Top of Records for this exercise

import Summits.Ventures.CertifiedArithmetic.LowPrec.SRTreeLimitedBits
import HarnessLib

/-!
# Limited-randomness SR on ARBITRARY summation trees, II: the bias-shifted exponential envelope
# (venture file LXXI of the SR slice)

HONEST FRAMING: certified error envelopes and provably optimal rounding/accumulation schemes for
low-precision formats under stated cost models; every table by two implementations; no hardware or
vendor claims.

Continuation of `SRTreeLimitedBits` (the model `treeExpQ F q T`: every node of the summation tree `T`
rounds with a perturbed rule `q`, `|q η − η| ≤ ε`, `q([0,1]) ⊆ [0,1]`), over `ℝ`:

* `treeExpQ_exp_le` — **mgf, any order**: under `NoSatT ∧ GapLET G`,
  `E[e^{t(ŝ_T − ∑ leaves)}] ≤ e^{m (t²G²/8 + |t| ε G)}`, `m = T.nodes` (Hoeffding's lemma about the
  perturbed conditional mean at every node, inner subtree first, plus the drift `|t| ε G`);
* `treeQ_prob_dev_ge_le_exp` — **shifted tail**: `P(|ŝ_T − ∑ leaves| ≥ t + m ε G) ≤ 2 e^{−2t²/(m G²)}`,
  and the λ-form `treeQ_prob_dev_ge_lambda_le`: the exact-SR `√m` envelope of `SRTreeHoeffding`
  (recovered at `ε = 0`) around the worst-case drift `m ε G`;
* `stochasticA/B/C_tree_prob_dev_ge_le_exp` — the three IEEE P3109 rules with `N` random bits
  (`ε = 2^{-N}`, `2^{-(N+1)}`, `2^{-(N+1)}`); on the left comb these are the recursive-summation
  statements of `SRHoeffdingLimitedBits` (`treeExpQ_comb`).

Placement as in `SRTreeLimitedBits`: the finite-format absolute-error counterpart, for every tree, of
the martingale-plus-bias structure of El Arar–Fasi–Filip–Mikaitis (arXiv:2603.24161, 2026) Thm. 2
(pairwise summation under `SR_{p,r}`, relative model).  No claim beyond that.
-/

namespace Summit.Ventures.CertifiedArithmetic.LowPrec.SR.LimitedBits

open Literature.ComputerArithmetic.P3109
open Literature.ComputerArithmetic.ConnollyHighamMary2021
open Summit.Ventures.CertifiedArithmetic.LowPrec.SR
open Finset Real STree

/-! ### The moment generating function along the tree (over `ℝ`) -/

/-- One node, shifted: if `c` is in the hull and its candidate gap is `≤ G`, then for every `e`,
`E[e^{t(result − e)}] ≤ e^{t(c − e)} · e^{t²G²/8 + |t| ε G}`. -/
theorem stepQ_exp_shift_le (F : Finset ℝ) {q : ℝ → ℝ} {ε : ℝ}
    (hq01 : ∀ η, 0 ≤ η → η ≤ 1 → 0 ≤ q η ∧ q η ≤ 1) (hq : ∀ η, 0 ≤ η → η ≤ 1 → |q η - η| ≤ ε)
    {c : ℝ} (hc : InHull F c) (t e : ℝ) {G : ℝ}
    (hg : roundUp F (clamp F c) - roundDown F (clamp F c) ≤ G) :
    stepQ F q c (fun v => exp (t * (v - e)))
      ≤ exp (t * (c - e)) * exp (t ^ 2 * G ^ 2 / 8 + |t| * (ε * G)) := by
  have hcl : clamp F c = c := clamp_eq_self hc
  have hf : (fun v => exp (t * (v - e)))
      = fun v => exp (t * (c - e)) * exp (t * (v - clamp F c)) := by
    funext v; rw [← exp_add, hcl]; ring_nf
  rw [hf, stepQ_mul_left]
  exact mul_le_mul_of_nonneg_left (stepQ_exp_le F hq01 hq c t hg) (exp_pos _).le

/-- **The tree mgf bound, perturbed rule.** Under `NoSatT ∧ GapLET G`, for every real `t`,
`E[e^{t(ŝ_T − ∑ leaves)}] ≤ e^{m (t²G²/8 + |t| ε G)}`, `m = T.nodes`. -/
theorem treeExpQ_exp_le (F : Finset ℝ) {q : ℝ → ℝ} {ε : ℝ}
    (hq01 : ∀ η, 0 ≤ η → η ≤ 1 → 0 ≤ q η ∧ q η ≤ 1) (hq : ∀ η, 0 ≤ η → η ≤ 1 → |q η - η| ≤ ε)
    (G t : ℝ) : ∀ T : STree ℝ, NoSatT F T → GapLET F G T →
    treeExpQ F q T (fun v => exp (t * (v - T.exact)))
      ≤ exp (T.nodes * (t ^ 2 * G ^ 2 / 8 + |t| * (ε * G)))
  | .leaf x, _, _ => by simp [treeExpQ, STree.exact, STree.nodes]
  | .node l r, ⟨hl, hr, hh⟩, ⟨hgl, hgr, hg⟩ => by
      simp only [treeExpQ, STree.exact, STree.nodes]
      have ihl := treeExpQ_exp_le F hq01 hq G t l hl hgl
      have ihr := treeExpQ_exp_le F hq01 hq G t r hr hgr
      set B1 := exp (t ^ 2 * G ^ 2 / 8 + |t| * (ε * G)) with hB1
      set Br := exp ((r.nodes : ℝ) * (t ^ 2 * G ^ 2 / 8 + |t| * (ε * G))) with hBr
      set Bl := exp ((l.nodes : ℝ) * (t ^ 2 * G ^ 2 / 8 + |t| * (ε * G))) with hBl
      -- (1) the perturbed Hoeffding step at the root, for every pair of subtree outcomes `(a, b)`
      have hA : treeExpQ F q l (fun a => treeExpQ F q r (fun b =>
            stepQ F q (a + b) (fun v => exp (t * (v - (l.exact + r.exact))))))
          ≤ treeExpQ F q l (fun a => treeExpQ F q r (fun b =>
            exp (t * (a - l.exact)) * (B1 * exp (t * (b - r.exact))))) := by
        refine treeExpQ_mono_of_allOut F hq01 l (allOut_mono F l (fun a ha => ?_)
          (allOut_and F l hh hg))
        refine treeExpQ_mono_of_allOut F hq01 r
          (allOut_mono F r (fun b hb => ?_) (allOut_and F r ha.1 ha.2))
        refine (stepQ_exp_shift_le F hq01 hq hb.1 t _ hb.2).trans (le_of_eq ?_)
        rw [show t * (a + b - (l.exact + r.exact)) = t * (a - l.exact) + t * (b - r.exact) by ring,
          exp_add]
        ring
      -- (2) the right subtree's mgf, for every value `a` of the left subtree
      have hB : ∀ a, treeExpQ F q r (fun b => exp (t * (a - l.exact)) * (B1 * exp (t * (b - r.exact))))
          ≤ (B1 * Br) * exp (t * (a - l.exact)) := by
        intro a
        rw [treeExpQ_mul_left, treeExpQ_mul_left]
        have h0 : 0 ≤ exp (t * (a - l.exact)) := (exp_pos _).le
        have h1 : 0 ≤ B1 := (exp_pos _).le
        calc exp (t * (a - l.exact)) * (B1 * treeExpQ F q r (fun b => exp (t * (b - r.exact))))
            ≤ exp (t * (a - l.exact)) * (B1 * Br) := by gcongr
          _ = (B1 * Br) * exp (t * (a - l.exact)) := by ring
      -- (3) the left subtree's mgf
      calc treeExpQ F q l (fun a => treeExpQ F q r (fun b =>
              stepQ F q (a + b) (fun v => exp (t * (v - (l.exact + r.exact))))))
          ≤ treeExpQ F q l (fun a => treeExpQ F q r (fun b =>
              exp (t * (a - l.exact)) * (B1 * exp (t * (b - r.exact))))) := hA
        _ ≤ treeExpQ F q l (fun a => (B1 * Br) * exp (t * (a - l.exact))) :=
            treeExpQ_mono F hq01 l hB
        _ = (B1 * Br) * treeExpQ F q l (fun a => exp (t * (a - l.exact))) :=
            treeExpQ_mul_left F q l _ _
        _ ≤ (B1 * Br) * Bl := mul_le_mul_of_nonneg_left ihl (by positivity)
        _ = exp (((l.nodes + r.nodes + 1 : ℕ) : ℝ) * (t ^ 2 * G ^ 2 / 8 + |t| * (ε * G))) := by
            rw [hB1, hBr, hBl, ← exp_add, ← exp_add]; push_cast; ring_nf

/-! ### The bias-shifted exponential tail, any order (over `ℝ`) -/

/-- **Shifted exponential envelope for limited-randomness SR summation in ANY order.** If
`q : [0,1] → [0,1]` with `|q η − η| ≤ ε`, no node saturates and every candidate gap is `≤ G`
(`0 ≤ G`), then for every `t > 0`, `P(|ŝ_T − ∑ leaves| ≥ t + m ε G) ≤ 2 exp(−2t²/(m G²))`,
`m = T.nodes` (for `m G² = 0` the right-hand side is `2`). -/
theorem treeQ_prob_dev_ge_le_exp (F : Finset ℝ) {q : ℝ → ℝ} {ε : ℝ}
    (hq01 : ∀ η, 0 ≤ η → η ≤ 1 → 0 ≤ q η ∧ q η ≤ 1) (hq : ∀ η, 0 ≤ η → η ≤ 1 → |q η - η| ≤ ε)
    {G : ℝ} (hG : 0 ≤ G) (T : STree ℝ) (h : NoSatT F T) (hg : GapLET F G T) (t : ℝ) (ht : 0 < t) :
    treeExpQ F q T (devInd (t + T.nodes * (ε * G)) T.exact)
      ≤ 2 * exp (-2 * t ^ 2 / (T.nodes * G ^ 2)) := by
  have hε : 0 ≤ ε := (abs_nonneg _).trans (hq 0 le_rfl zero_le_one)
  have hD0 : 0 ≤ (T.nodes : ℝ) * (ε * G) := by positivity
  set m := T.exact with hm
  set S := t + T.nodes * (ε * G) with hS
  -- one-sided Chernoff bounds for θ ≥ 0
  have one_sided : ∀ {θ : ℝ}, 0 ≤ θ →
      treeExpQ F q T (upDevInd S m)
          ≤ exp (-(θ * S)) * exp (T.nodes * (θ ^ 2 * G ^ 2 / 8 + θ * (ε * G)))
      ∧ treeExpQ F q T (dnDevInd S m)
          ≤ exp (-(θ * S)) * exp (T.nodes * (θ ^ 2 * G ^ 2 / 8 + θ * (ε * G))) := by
    intro θ hθ
    have hab : |θ| = θ := abs_of_nonneg hθ
    have hab' : |-θ| = θ := by rw [abs_neg, hab]
    constructor
    · calc treeExpQ F q T (upDevInd S m)
          ≤ treeExpQ F q T (fun v => exp (-(θ * S)) * exp (θ * (v - m))) :=
            treeExpQ_mono F hq01 T (fun v => upDevInd_le_exp S m v hθ)
        _ ≤ exp (-(θ * S)) * exp (T.nodes * (θ ^ 2 * G ^ 2 / 8 + θ * (ε * G))) := by
            rw [treeExpQ_mul_left]
            refine mul_le_mul_of_nonneg_left ?_ (exp_pos _).le
            have := treeExpQ_exp_le F hq01 hq G θ T h hg
            rwa [hab] at this
    · calc treeExpQ F q T (dnDevInd S m)
          ≤ treeExpQ F q T (fun v => exp (-(θ * S)) * exp (-θ * (v - m))) :=
            treeExpQ_mono F hq01 T (fun v => dnDevInd_le_exp S m v hθ)
        _ ≤ exp (-(θ * S)) * exp (T.nodes * (θ ^ 2 * G ^ 2 / 8 + θ * (ε * G))) := by
            rw [treeExpQ_mul_left]
            refine mul_le_mul_of_nonneg_left ?_ (exp_pos _).le
            have := treeExpQ_exp_le F hq01 hq G (-θ) T h hg
            rwa [hab', neg_sq] at this
  have hsplit : treeExpQ F q T (devInd S m)
      ≤ treeExpQ F q T (upDevInd S m) + treeExpQ F q T (dnDevInd S m) := by
    rw [← treeExpQ_add]; exact treeExpQ_mono F hq01 T (fun v => devInd_le_up_add_dn S m v)
  by_cases hD : (T.nodes : ℝ) * G ^ 2 = 0
  · have h1 := one_sided le_rfl
    simp only [zero_mul, neg_zero, exp_zero, one_mul, ne_eq, zero_pow, OfNat.ofNat_ne_zero,
      not_false_eq_true, zero_div, zero_add, mul_zero] at h1
    rw [hD, div_zero, exp_zero, mul_one]
    linarith [h1.1, h1.2]
  · have hpos : 0 < (T.nodes : ℝ) * G ^ 2 := lt_of_le_of_ne (by positivity) (Ne.symm hD)
    set θ := 4 * t / (T.nodes * G ^ 2) with hθ
    have hθ0 : 0 ≤ θ := by positivity
    have h1 := one_sided hθ0
    -- θ S = θ t + θ m ε G: the drift term cancels exactly
    have key : exp (-(θ * S)) * exp (T.nodes * (θ ^ 2 * G ^ 2 / 8 + θ * (ε * G)))
        = exp (-2 * t ^ 2 / (T.nodes * G ^ 2)) := by
      rw [← exp_add]; congr 1
      rw [hS, hθ]; field_simp; ring
    rw [key] at h1
    linarith [h1.1, h1.2]

/-- The **λ-form, any order**: deviation at least `λ (G/2) √m + m ε G` has probability at most
`2 e^{−λ²/2}` (`0 < λ`, `0 < G`, `0 < m`). -/
theorem treeQ_prob_dev_ge_lambda_le (F : Finset ℝ) {q : ℝ → ℝ} {ε : ℝ}
    (hq01 : ∀ η, 0 ≤ η → η ≤ 1 → 0 ≤ q η ∧ q η ≤ 1) (hq : ∀ η, 0 ≤ η → η ≤ 1 → |q η - η| ≤ ε)
    {G : ℝ} (hG : 0 < G) (T : STree ℝ) (hm : 0 < T.nodes) (h : NoSatT F T) (hg : GapLET F G T)
    {lam : ℝ} (hlam : 0 < lam) :
    treeExpQ F q T (devInd (lam * (G / 2) * Real.sqrt T.nodes + T.nodes * (ε * G)) T.exact)
      ≤ 2 * exp (-lam ^ 2 / 2) := by
  have hn' : (0 : ℝ) < T.nodes := by exact_mod_cast hm
  have ht : 0 < lam * (G / 2) * Real.sqrt T.nodes := by positivity
  refine (treeQ_prob_dev_ge_le_exp F hq01 hq hG.le T h hg _ ht).trans (le_of_eq ?_)
  have hs : Real.sqrt (T.nodes : ℝ) ^ 2 = T.nodes := Real.sq_sqrt hn'.le
  have : -2 * (lam * (G / 2) * Real.sqrt T.nodes) ^ 2 / (T.nodes * G ^ 2) = -lam ^ 2 / 2 := by
    rw [mul_pow, mul_pow, hs]; field_simp
  rw [this]

/-! ### The three P3109 rules, any order -/

/-- **StochasticA (`N` bits), any order**: `P(|ŝ_T − ∑| ≥ t + m G 2^{-N}) ≤ 2 exp(−2t²/(m G²))`. -/
theorem stochasticA_tree_prob_dev_ge_le_exp (F : Finset ℝ) (N : ℕ) {G : ℝ} (hG : 0 ≤ G)
    (T : STree ℝ) (h : NoSatT F T) (hg : GapLET F G T) (t : ℝ) (ht : 0 < t) :
    treeExpQ F (probAwayA N) T (devInd (t + T.nodes * (1 / 2 ^ N * G)) T.exact)
      ≤ 2 * exp (-2 * t ^ 2 / (T.nodes * G ^ 2)) :=
  treeQ_prob_dev_ge_le_exp F (probAwayA_mem N) (fun η _ _ => abs_probAwayA_sub_le N η) hG T h hg t ht

/-- **StochasticB (`N` bits), any order**: `P(|ŝ_T − ∑| ≥ t + m G 2^{-(N+1)}) ≤ 2 exp(−2t²/(m G²))`. -/
theorem stochasticB_tree_prob_dev_ge_le_exp (F : Finset ℝ) (N : ℕ) {G : ℝ} (hG : 0 ≤ G)
    (T : STree ℝ) (h : NoSatT F T) (hg : GapLET F G T) (t : ℝ) (ht : 0 < t) :
    treeExpQ F (probAwayB N) T (devInd (t + T.nodes * (1 / 2 ^ (N + 1) * G)) T.exact)
      ≤ 2 * exp (-2 * t ^ 2 / (T.nodes * G ^ 2)) :=
  treeQ_prob_dev_ge_le_exp F (probAwayB_mem N) (fun η _ _ => abs_probAwayB_sub_le N η) hG T h hg t ht

/-- **StochasticC (`N` bits), any order**: `P(|ŝ_T − ∑| ≥ t + m G 2^{-(N+1)}) ≤ 2 exp(−2t²/(m G²))`. -/
theorem stochasticC_tree_prob_dev_ge_le_exp (F : Finset ℝ) (N : ℕ) {G : ℝ} (hG : 0 ≤ G)
    (T : STree ℝ) (h : NoSatT F T) (hg : GapLET F G T) (t : ℝ) (ht : 0 < t) :
    treeExpQ F (probAwayC N) T (devInd (t + T.nodes * (1 / 2 ^ (N + 1) * G)) T.exact)
      ≤ 2 * exp (-2 * t ^ 2 / (T.nodes * G ^ 2)) :=
  treeQ_prob_dev_ge_le_exp F (probAwayC_mem N) (fun η _ _ => abs_probAwayC_sub_le N η) hG T h hg t ht

end Summit.Ventures.CertifiedArithmetic.LowPrec.SR.LimitedBits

Bottom of Records for this exercise

Without changing anything, quote the lines from the top of the data to the line that contains "Placement as in", including that line.

import Summits.Ventures.CertifiedArithmetic.LowPrec.SRTreeLimitedBits
import HarnessLib

/-!
# Limited-randomness SR on ARBITRARY summation trees, II: the bias-shifted exponential envelope
# (venture file LXXI of the SR slice)

HONEST FRAMING: certified error envelopes and provably optimal rounding/accumulation schemes for
low-precision formats under stated cost models; every table by two implementations; no hardware or
vendor claims.

Continuation of `SRTreeLimitedBits` (the model `treeExpQ F q T`: every node of the summation tree `T`
rounds with a perturbed rule `q`, `|q η − η| ≤ ε`, `q([0,1]) ⊆ [0,1]`), over `ℝ`:

* `treeExpQ_exp_le` — **mgf, any order**: under `NoSatT ∧ GapLET G`,
  `E[e^{t(ŝ_T − ∑ leaves)}] ≤ e^{m (t²G²/8 + |t| ε G)}`, `m = T.nodes` (Hoeffding's lemma about the
  perturbed conditional mean at every node, inner subtree first, plus the drift `|t| ε G`);
* `treeQ_prob_dev_ge_le_exp` — **shifted tail**: `P(|ŝ_T − ∑ leaves| ≥ t + m ε G) ≤ 2 e^{−2t²/(m G²)}`,
  and the λ-form `treeQ_prob_dev_ge_lambda_le`: the exact-SR `√m` envelope of `SRTreeHoeffding`
  (recovered at `ε = 0`) around the worst-case drift `m ε G`;
* `stochasticA/B/C_tree_prob_dev_ge_le_exp` — the three IEEE P3109 rules with `N` random bits
  (`ε = 2^{-N}`, `2^{-(N+1)}`, `2^{-(N+1)}`); on the left comb these are the recursive-summation
  statements of `SRHoeffdingLimitedBits` (`treeExpQ_comb`).

Placement as in `SRTreeLimitedBits`: the finite-format absolute-error counterpart, for every tree, of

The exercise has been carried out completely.